La suerte está echada, Lucho llega a su pequeño recoveco en una quinta en la avenida Iquitos. Mira fijamente a su cachorro, está escuchando un viejo disco recopilatorio de música de Camille Saint- Saens, se acerca lentamente y le ofrece una porción de anticuchos. Dos balas menos pero su estómago está lleno y su primogénito podrá comer esta noche, mientras, suena “Danse Macabre”.
Amanece en la febril ciudad limeña, todo empezó a causa de la histeria colectiva en la que se vio sumergida, desde el paciente 0 hasta la propagación nosocomial y la declaración de la cuarentena. Los últimos vuelos partieron y luego cerraron los terrapuertos, nadie más sale ni nadie más entra, reglas básicas si tratas de contener una epidemia que en menos de 2 meses ha terminado con la vida de todo el que se infecta. Se enciende la pequeña radio a baterías que Lucho conserva como una reliquia puesto que es la única forma de enterarse de lo que pasa en el país, el estado declara la ley marcial.
Los robos y los asesinatos han desquiciado a los limeños que aún siguen con vida y se aferran a su ciudad, a una posible cura que está siendo desarrollada en Colombia, según declaro la radio con mayor seriedad del estado. Es la hora de largarse de este manicomio en el cual lleva viviendo 30 años.
Lucho despierta a su hijo, lo carga con un solo brazo y con el otro sostiene una maleta, el arma siempre en el fundillo. Camina deprisa, muy atento, dobla un par de esquinas, sigue por un par de cuadras más y logra divisar el centro de auxilio mecánico de su amigo. La calle esta desierta. Camina demasiado rápido, casi corre. Los caídos parecen observarlo desde el suelo.

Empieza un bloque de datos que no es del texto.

/-- **T-B6-2 (control INEQUALITY, slack `0`) from (KER-res), `#ker r_𝔭 ≤ p^t`, (P6-add-tors) and (P9-𝓒)
— NO (L10), NO (P11), NO Fin_v.** As `additiveControlLeOnTreeAt_of_torsAtomsLe` with (L10) dropped: the count
gives `Sel^γ` finite, `#Sel^γ · p^g ≤ p^a · p^t · p^{Σ ord_p c_w}`; Greenberg's criterion supplies the torsion
clause and a witness `n` with `#Sel^γ = p^n · #Sel_γ ≥ p^n`.
[cite: JetchevSkinnerWan2017, Thm. 3.3.1 and §3.3 (arXiv:1512.06894 pp. 11–14)]
[cite: GreenbergLNM1716, §3 Lemma 3.3 (p. 87) and §4 Lemma 4.2 (p. 102)] -/
theorem additiveControlLeOnTreeAt_of_torsAtomsLe' (hK : IsImaginaryQuadratic K) (hsplit : SplitsIn K p)
    (hpN : p ∣ W.conductorNorm ℤ) (hκ : κ.IsAnticyclotomic)
    (γ : absoluteGaloisGroup K) [hγ : Fact (κ.IsTopGenerator γ)] (𝔭 : HeightOneSpectrum (𝓞 K))
    (h𝔭 : ((p : ℕ) : 𝓞 K) ∈ 𝔭.asIdeal) (ι : K →+* ℚ_[p]) (P : (W.baseChange K).toAffine.Point)
    (g t a : ℕ)
    (hres : Nat.card ((W.baseChange K).resOfLe p (le_top : κ.kerSubgroup ≤ ⊤)).ker = p ^ g)
    (hfin𝔭 : Finite (localKer κ.kerSubgroup ((W.baseChange K).geomPrimaryTorsion p) 𝔭))
    (h𝔭ker : Nat.card (localKer κ.kerSubgroup ((W.baseChange K).geomPrimaryTorsion p) 𝔭) ≤ p ^ t)
    (h6 : (∃ _ : Finite (selmerAcBase (W.baseChange K) p 𝔭 ∅),
        Nat.card (selmerAcBase (W.baseChange K) p 𝔭 ∅) = p ^ a) ∧
      (a : ℤ) = (padicValNat p
          (Nat.card (AddCommGroup.primaryComponent (W.baseChange K).sha p)) : ℤ) +
        2 * (X11b.padicLogOrd W p ι P - (padicValNat p (AddSubgroup.zmultiples P).index : ℤ)) +
          padicValNat p (X11b.tamagawaProductAbove W K p) + g - t)
    (hloc : ∀ x : Π v : ↥(insert 𝔭 (nPlusPlaces_finite (W := W) (p := p) (K := K) hK.1).toFinset),
        Literature.NumberTheory.EllipticCurves.subgroupH1
          ((⊤ : Subgroup (absoluteGaloisGroup K)) ⊓ decomp (v : HeightOneSpectrum (𝓞 K)))
          ((W.baseChange K).geomPrimaryTorsion p),
      (∀ v : ↥(insert 𝔭 (nPlusPlaces_finite (W := W) (p := p) (K := K) hK.1).toFinset),
        x v ∈ localKer κ.kerSubgroup ((W.baseChange K).geomPrimaryTorsion p)
          (v : HeightOneSpectrum (𝓞 K))) →
        ∃ c : (W.baseChange K).subgroupH1 p (⊤ : Subgroup (absoluteGaloisGroup K)),
          locAtFinset (W.baseChange K) p _ c = x ∧
          ∀ v : HeightOneSpectrum (𝓞 K), ((p : ℕ) : 𝓞 K) ∉ v.asIdeal → v ∉ (∅ : Set _) →
            v ∉ insert 𝔭 (nPlusPlaces_finite (W := W) (p := p) (K := K) hK.1).toFinset →
              c ∈ awayKer ⊤ ((W.baseChange K).geomPrimaryTorsion p) v) :
    AdditiveControlLeOnTreeAt p κ 𝔭 γ ι 0 P := by
  have hp : p.Prime := Fact.out
  haveI : IsTotallyComplex K := hK.2
  haveI hEK : (W.baseChange K).IsElliptic := by rw [baseChange]; infer_instance
  obtain ⟨⟨hfinK, hcardK⟩, ha⟩ := h6
  haveI := hfinK
  -- the local kernels at `Σ(N⁺)`: finite, `≤ c_w^{(p)}`, unconditionally
  have h11 : ∀ v ∈ nPlusPlaces W K p,
      Finite (localKer κ.kerSubgroup ((W.baseChange K).geomPrimaryTorsion p) v) ∧
        Nat.card (localKer κ.kerSubgroup ((W.baseChange K).geomPrimaryTorsion p) v) ≤
          p ^ padicValNat p (((W.baseChange K).baseChange (v.adicCompletion K)).localTamagawaNumber
            (v.adicCompletionIntegers K)) := fun v hv ↦
    natCard_localKer_le_pow_padicValNat_localTamagawaNumber (W.baseChange K) κ
      ((mem_nPlusPlaces_iff v).mp hv).1
  obtain ⟨hfinγ, _, hcount⟩ := natCard_endInvariants_mul_natCard_resKer_eq_nPlus (W := W) hK hκ γ 𝔭
    h𝔭 hfin𝔭 (fun v hv ↦ (h11 v hv).1) hloc
  haveI := hfinγ
  have hprod : (∏ v ∈ (nPlusPlaces_finite (W := W) (p := p) (K := K) hK.1).toFinset,
      Nat.card (localKer κ.kerSubgroup ((W.baseChange K).geomPrimaryTorsion p) v)) ≤
        p ^ ∑ v ∈ (nPlusPlaces_finite (W := W) (p := p) (K := K) hK.1).toFinset, padicValNat p
          (((W.baseChange K).baseChange (v.adicCompletion K)).localTamagawaNumber
            (v.adicCompletionIntegers K)) := by
    rw [← Finset.prod_pow_eq_pow_sum]
    refine Finset.prod_le_prod (fun _ _ ↦ Nat.zero_le _) fun v hv ↦ ?_
    exact (h11 v ((nPlusPlaces_finite (W := W) (p := p) hK.1).mem_toFinset.mp hv)).2
  -- `#Sel^γ = p^{n₀}`, and Greenberg's criterion: `#Sel^γ = p^n · #Sel_γ` for the `HasCharValuationAt` witness
  obtain ⟨n₀, hn₀⟩ := AcSelmer.exists_natCard_endInvariants_eq_pow (W.baseChange K) p κ 𝔭 ∅ γ
  obtain ⟨n, hn⟩ := XAc.exists_hasCharValuationAt_of_finite (W.baseChange K) p κ 𝔭 ∅ γ hfinγ
  haveI := X11b.module_finite_XAc_baseChange p κ 𝔭 γ (W := W)
  obtain ⟨_, hcard⟩ := (XAc.hasCharValuationAt_iff_card (W.baseChange K) p κ 𝔭 ∅ γ n).mp hn
  have hnn₀ : n ≤ n₀ := by
    have hne : Nat.card (IwasawaDual.EndCoinvariants (conjSelmerAc (W.baseChange K) p κ 𝔭 ∅ γ - 1)) ≠ 0 := by
      intro h0
      rw [h0, mul_zero] at hcard
      exact pow_ne_zero n₀ hp.ne_zero (hn₀ ▸ hcard)
    have hle : p ^ n ≤ p ^ n₀ := by
      rw [← hn₀, hcard]
      exact Nat.le_mul_of_pos_right _ (Nat.pos_of_ne_zero hne)
    exact (Nat.pow_le_pow_iff_right hp.one_lt).mp hle
  set σ : ℕ := ∑ v ∈ (nPlusPlaces_finite (W := W) (p := p) (K := K) hK.1).toFinset, padicValNat p
    (((W.baseChange K).baseChange (v.adicCompletion K)).localTamagawaNumber
      (v.adicCompletionIntegers K)) with hσ
  have hle : p ^ (n₀ + g) ≤ p ^ (a + t + σ) := by
    rw [pow_add, ← hn₀, ← hres, hcount, hcardK, pow_add, pow_add, mul_assoc]
    exact Nat.mul_le_mul_left _ (Nat.mul_le_mul h𝔭ker hprod)
  have hle' : n₀ + g ≤ a + t + σ := (Nat.pow_le_pow_iff_right hp.one_lt).mp hle
  refine ⟨n, hn, ?_⟩
  rw [X11b.padicValNat_tamagawaProductSplit_eq_above_add_sum W p hK.1 hsplit hpN, ← hσ]
  have hZ : (n : ℤ) + g ≤ a + t + σ := by exact_mod_cast (show n + g ≤ a + t + σ by omega)
  rw [ha] at hZ
  simp only [Nat.cast_add, Nat.cast_zero, mul_zero, add_zero]
  linarith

Una pared pintada de azul y blanco, colores del equipo del que Ricardo era un hincha de toda la vida. Toca 3 veces la reja de metal que lo separa de la libertad y la seguridad que puede proporcionar la serranía a sus habitantes. Nadie responde. Vuelve a insistir. Nada aun.
Una voz ronca responde. Ya voy carajo, que manera de joder. Lucho sonríe, por un momento pensó lo peor. Ricardo abre la reja y los hace pasar. Todo está saliendo de acuerdo al plan. El trámite fue rápido, le entregó las llaves, le dio un par de consejos y una palmada en la espalda, sin lágrimas ni cursilerías de ese tipo. Lucho pisa el embrague, pone primera y arranca su última esperanza.
El zarramplín maneja enervado, llega a la carretera y acelera, no puede esperar para mostrarle a su hijo un lugar diferente a la grisácea metrópoli sobrepoblada donde lo ha tenido viviendo desde que nació. Un futuro mejor aún es posible. Solo tienen que sobrevivir el tiempo suficiente para que alguien halle la cura, o que se mueran todos… lo que pase primero. Va cayendo la tarde lentamente, ya la noche se asoma en su venir, el carro necesita algo de gasolina. Lucho le pide al pequeño que espere en el auto mientras él vacía la galonera en el tanque del vehículo. Duelen las muñecas, le pesa el cuerpo y se siente algo afiebrado. Debe ser por manejar tanto y tan tenso, se dice a sí mismo, no pasara nada, soy un maldito hipocondríaco.
Lucho cae débil, el pequeño grita desde dentro del vehículo. Se le nubla la visión y no puede ponerse de pie. Se sabe enfermo, por fin lo ha confirmado. Su hijo sigue gritando. Las cosas suelen perder sentido a estas alturas, en qué momento se habrá contagiado del letal virus, en que momento empezó su desgracia. Ya no hay mucho que hacer ante esta negativa ruin. Frialdad, no quiero que sufra se dice destrozado.
Los síntomas: molestias en las articulaciones, fortísimos dolores musculares, extrema debilidad, vómitos, hemorragias internas y externas, comportamiento psicótico y paranoico. Estaba claro, esa criaturita no merecía pasar por eso. Con el mayor esfuerzo que ha hecho un hombre jamás, se pone de pie. Abre la puerta. Su retoño sale disparado cual corcho de champagne y lo abraza fuertemente. Lucho deja caer lágrimas a borbotones. Termina de llenar el tanque, suben al auto y maneja por un par de kilómetros más, hasta una gasolinera abandonada. Suda frío.
- Papi, te sientes bien. ¿No estarás… enfermo?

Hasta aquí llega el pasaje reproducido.